import Summits.ResolutionOfSingularities.ResolutionOfSingularities.Theorems.WeightedInvariantLocalWeightedDropNCResRegimeDefs
import Summits.ResolutionOfSingularities.ResolutionOfSingularities.Theorems.WeightedInvariantLocalWeightedDropNCDirectrixCutPhase

/-! # W4.3 / `LocalWeightedDrop` — line `directrix-cut`: EVERY UNARY VERTEX HAS A DIRECTRIX FORM, and the POSITION TRICHOTOMY (every `m`)

Helper file for crux `stmt-ResolutionOfSingularities-8899` (`WeightedInvariant.LocalWeightedDrop`), registered line of record `directrix-cut` v3f
(res-L1-w43-strat-1 `g9/directrix_cut_line_v3f.lean` 37b4c92427ddabdc) and its UNARY POSITION SPLIT (`g9/unary_position_split_v1.lean` 44515f1b12c79086, whose
Part A this file is, verbatim up to the two `Decoration.` names).  Definition-free; three theorems:

* `cone_eq_of_hyperplane` — A FORM INVARIANT UNDER A HYPERPLANE OF TRANSLATIONS IS A POWER OF ONE COVECTOR: if the degree-`d` form `v ↦ in_d S (v)` on `k^N`
  is invariant under `N - 1` linearly independent translation vectors, then `in_d S (v) = λ · (ℓ · v)^d` with `ℓ ≠ 0` vanishing on them
  (`WildPurePower.cone_eq_of_wide` is `N = 3` with the cross product; here `Submodule.exists_le_ker_of_lt_top` + `finrank` + the homogeneity lemmas
  `AxisNormalize.initEval_add_smul / initEval_smul`).
* `Decoration.exists_isDirForm_of_unaryVertex` — an admissible UNARY vertex (`UnaryVertex δ`: `m` independent invariance vectors of `in_c(f · ∏_{l∈O} x_l)`)
  with `o ≥ 1` has a DIRECTRIX FORM (`Decoration.IsDirForm`, …NCResRegimeDefs); `λ ≠ 0` by `TOT2Near.order_ne_of_forall_inv` + `Decoration.order_totalO`
  (this is `Decoration.exists_isDirForm_of_not_hCol` for every `m`).
* `Decoration.position_trichotomy` — with `O = ∅` and a directrix form, the state is in GOOD, LETTER or BAD position (`GoodDir ∨ (∃ l, LetterDir l) ∨ BadDir`).

Sources: OURS (elementary linear algebra over the tree's definitions); the positions are CJS's transversality cases (Cossart–Jannsen–Saito, LNM 2270 =
arXiv:0905.2191) as typed by res-L1-w43-lead-1 in …NCResRegimeDefs.
-/

set_option linter.dupNamespace false

namespace Summit.ResolutionOfSingularities.ResolutionOfSingularities.Theorems

namespace TameFourTupleDrop

open MvPowerSeries Literature.AlgebraicGeometry.Resolution

/-- **A FORM INVARIANT UNDER A HYPERPLANE OF TRANSLATIONS IS A POWER OF ONE COVECTOR** (every dimension): if the degree-`d` form `v ↦ in_d S (v)` on
`k^N` is invariant under `n = N - 1` linearly independent translation vectors `cv j`, then `in_d S (v) = λ · (ℓ · v)^d` with `ℓ ≠ 0` vanishing on every
`cv j`.  (`WildPurePower.cone_eq_of_wide` is `N = 3`; here the cross product is replaced by `Submodule.exists_le_ker_of_lt_top` + `finrank`.) -/
theorem cone_eq_of_hyperplane {k : Type} [Field k] {N n : ℕ} (S : MvPowerSeries (Fin N) k) (d : ℕ)
    (cv : Fin n → (Fin N → k)) (hli : LinearIndependent k cv) (hn : n + 1 = N)
    (hinv : ∀ (j : Fin n) (v : Fin N → k), CobordantChart.initEval (fun _ : Fin N => 1) (v + cv j) d S =
      CobordantChart.initEval (fun _ : Fin N => 1) v d S) :
    ∃ (la : k) (ℓ : Fin N → k), ℓ ≠ 0 ∧ (∀ j, dotProduct ℓ (cv j) = 0) ∧
      ∀ v : Fin N → k, CobordantChart.initEval (fun _ : Fin N => 1) v d S = la * dotProduct ℓ v ^ d := by
  classical
  set U : Submodule k (Fin N → k) := Submodule.span k (Set.range cv) with hUdef
  have hU : Module.finrank k U = n := by
    rw [hUdef, finrank_span_eq_card hli, Fintype.card_fin]
  have hV : Module.finrank k (Fin N → k) = N := Module.finrank_fin_fun k
  have hlt : U < ⊤ := by
    refine lt_top_iff_ne_top.mpr fun htop => ?_
    have h := hU
    rw [htop, finrank_top, hV] at h
    omega
  obtain ⟨φ, hφ0, hUker⟩ := Submodule.exists_le_ker_of_lt_top U hlt
  set ℓ : Fin N → k := fun i => φ (fun j => if i = j then 1 else 0) with hℓdef
  have hφ : ∀ v : Fin N → k, φ v = dotProduct ℓ v := by
    intro v
    rw [LinearMap.pi_apply_eq_sum_univ φ v, dotProduct_comm]
    simp only [dotProduct, smul_eq_mul, hℓdef]
  have hℓ0 : ℓ ≠ 0 := by
    intro h
    exact hφ0 (LinearMap.ext fun v => by rw [hφ v, h, zero_dotProduct, LinearMap.zero_apply])
  have hker : ∀ j, dotProduct ℓ (cv j) = 0 := fun j => by
    rw [← hφ]
    exact LinearMap.mem_ker.mp (hUker (Submodule.subset_span ⟨j, rfl⟩))
  obtain ⟨i₀, hi₀⟩ := Function.ne_iff.mp hℓ0
  set u : Fin N → k := Pi.single i₀ (ℓ i₀)⁻¹ with hudef
  have hℓu : dotProduct ℓ u = 1 := by rw [hudef, dotProduct_single, mul_inv_cancel₀ hi₀]
  have hkerU : LinearMap.ker φ = U := by
    refine (Submodule.eq_of_le_of_finrank_le hUker ?_).symm
    have hne : LinearMap.ker φ ≠ ⊤ := fun h => hφ0 (LinearMap.ker_eq_top.mp h)
    have hk := Submodule.finrank_lt hne
    rw [hV] at hk
    omega
  have hdec : ∀ v : Fin N → k, ∃ x : Fin n → k, v = dotProduct ℓ v • u + ∑ j, x j • cv j := by
    intro v
    have hw : v - dotProduct ℓ v • u ∈ U := by
      rw [← hkerU, LinearMap.mem_ker, map_sub, map_smul, hφ u, hℓu, smul_eq_mul, mul_one, hφ v, sub_self]
    obtain ⟨x, hx⟩ := (Submodule.mem_span_range_iff_exists_fun k).mp hw
    exact ⟨x, by rw [hx, add_sub_cancel]⟩
  refine ⟨CobordantChart.initEval (fun _ : Fin N => 1) u d S, ℓ, hℓ0, hker, fun v => ?_⟩
  obtain ⟨x, hx⟩ := hdec v
  have hsum : ∀ (w : Fin N → k) (s : Finset (Fin n)),
      CobordantChart.initEval (fun _ : Fin N => 1) (w + ∑ j ∈ s, x j • cv j) d S =
        CobordantChart.initEval (fun _ : Fin N => 1) w d S := by
    intro w s
    refine Finset.induction_on s ?_ (fun a s ha ih => ?_)
    · rw [Finset.sum_empty, add_zero]
    · rw [Finset.sum_insert ha, add_comm (x a • cv a), ← add_assoc, AxisNormalize.initEval_add_smul (hinv a), ih]
  conv_lhs => rw [hx]
  rw [hsum, AxisNormalize.initEval_smul, mul_comm]

/-- **A UNARY VERTEX HAS A DIRECTRIX FORM** (every `m`, admissible state with `o ≥ 1`): `in_c(f̃)(v) = λ · (ℓ · v)^c` with `ℓ ≠ 0`, `λ ≠ 0`
(`λ ≠ 0` because a germ of order exactly `c > 0` is not invariant under every translation, `TOT2Near.order_ne_of_forall_inv` + `Decoration.order_totalO`). -/
theorem Decoration.exists_isDirForm_of_unaryVertex {k : Type} [Field k] [Infinite k] {m : ℕ} {b : MvPowerSeries (Fin (m + 1)) k} {δ : Decoration k m}
    (hadm : Admissible b δ) (ho : 1 ≤ δ.o) (hU : UnaryVertex δ) : ∃ ℓ : Fin (m + 1) → k, δ.IsDirForm ℓ := by
  obtain ⟨cv, hli, hinv⟩ := hU
  obtain ⟨la, ℓ, hℓ, -, hcone⟩ := cone_eq_of_hyperplane (δ.f * ∏ l ∈ δ.O, X l) δ.c cv hli rfl (fun j v => hinv j v)
  refine ⟨ℓ, hℓ, la, ?_, hcone⟩
  intro hla
  have hc : 0 < δ.c := by unfold Decoration.c; omega
  refine TOT2Near.order_ne_of_forall_inv hc (f := δ.f * ∏ l ∈ δ.O, X l) (fun u v => ?_)
    (by rw [Decoration.order_totalO hadm])
  rw [hcone, hcone, hla, zero_mul, zero_mul]

/-- **POSITION TRICHOTOMY**: given a directrix form and `O = ∅`, the state is in GOOD, LETTER or BAD position (tree definitions, every `m`). -/
theorem Decoration.position_trichotomy {k : Type} [Field k] {m : ℕ} {δ : Decoration k m} (hO : δ.O = ∅) {ℓ : Fin (m + 1) → k}
    (hℓ : δ.IsDirForm ℓ) : δ.GoodDir ∨ (∃ l, δ.LetterDir l) ∨ δ.BadDir := by
  classical
  by_cases hg : ∃ j, j ∉ δ.E ∧ ℓ j ≠ 0
  · obtain ⟨j, hj, hℓj⟩ := hg
    exact Or.inl ⟨hO, ℓ, hℓ, j, hj, hℓj⟩
  · have hsupp : ∀ j, ℓ j ≠ 0 → j ∈ δ.E := fun j hj => by
      by_contra h
      exact hg ⟨j, h, hj⟩
    by_cases htwo : ∃ j j' : Fin (m + 1), j ≠ j' ∧ ℓ j ≠ 0 ∧ ℓ j' ≠ 0
    · exact Or.inr (Or.inr ⟨hO, ℓ, hℓ, hsupp, htwo⟩)
    · obtain ⟨l, hl⟩ := Function.ne_iff.mp hℓ.1
      have hothers : ∀ j, j ≠ l → ℓ j = 0 := fun j hj => by
        by_contra h
        exact htwo ⟨j, l, hj, h, hl⟩
      exact Or.inr (Or.inl ⟨l, hO, hsupp l hl, Decoration.isDirForm_single_of_support hℓ hothers⟩)

end TameFourTupleDrop

end Summit.ResolutionOfSingularities.ResolutionOfSingularities.Theorems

● **WHAT YOU WILL DO**:
Set the lines down exactly, from the first line of the records to the line where "ONE COVECTOR: if" appears, with both ends kept.

● **ANSWER BOX**:
import Summits.ResolutionOfSingularities.ResolutionOfSingularities.Theorems.WeightedInvariantLocalWeightedDropNCResRegimeDefs
import Summits.ResolutionOfSingularities.ResolutionOfSingularities.Theorems.WeightedInvariantLocalWeightedDropNCDirectrixCutPhase

/-! # W4.3 / `LocalWeightedDrop` — line `directrix-cut`: EVERY UNARY VERTEX HAS A DIRECTRIX FORM, and the POSITION TRICHOTOMY (every `m`)

Helper file for crux `stmt-ResolutionOfSingularities-8899` (`WeightedInvariant.LocalWeightedDrop`), registered line of record `directrix-cut` v3f
(res-L1-w43-strat-1 `g9/directrix_cut_line_v3f.lean` 37b4c92427ddabdc) and its UNARY POSITION SPLIT (`g9/unary_position_split_v1.lean` 44515f1b12c79086, whose
Part A this file is, verbatim up to the two `Decoration.` names).  Definition-free; three theorems:

* `cone_eq_of_hyperplane` — A FORM INVARIANT UNDER A HYPERPLANE OF TRANSLATIONS IS A POWER OF ONE COVECTOR: if the degree-`d` form `v ↦ in_d S (v)` on `k^N`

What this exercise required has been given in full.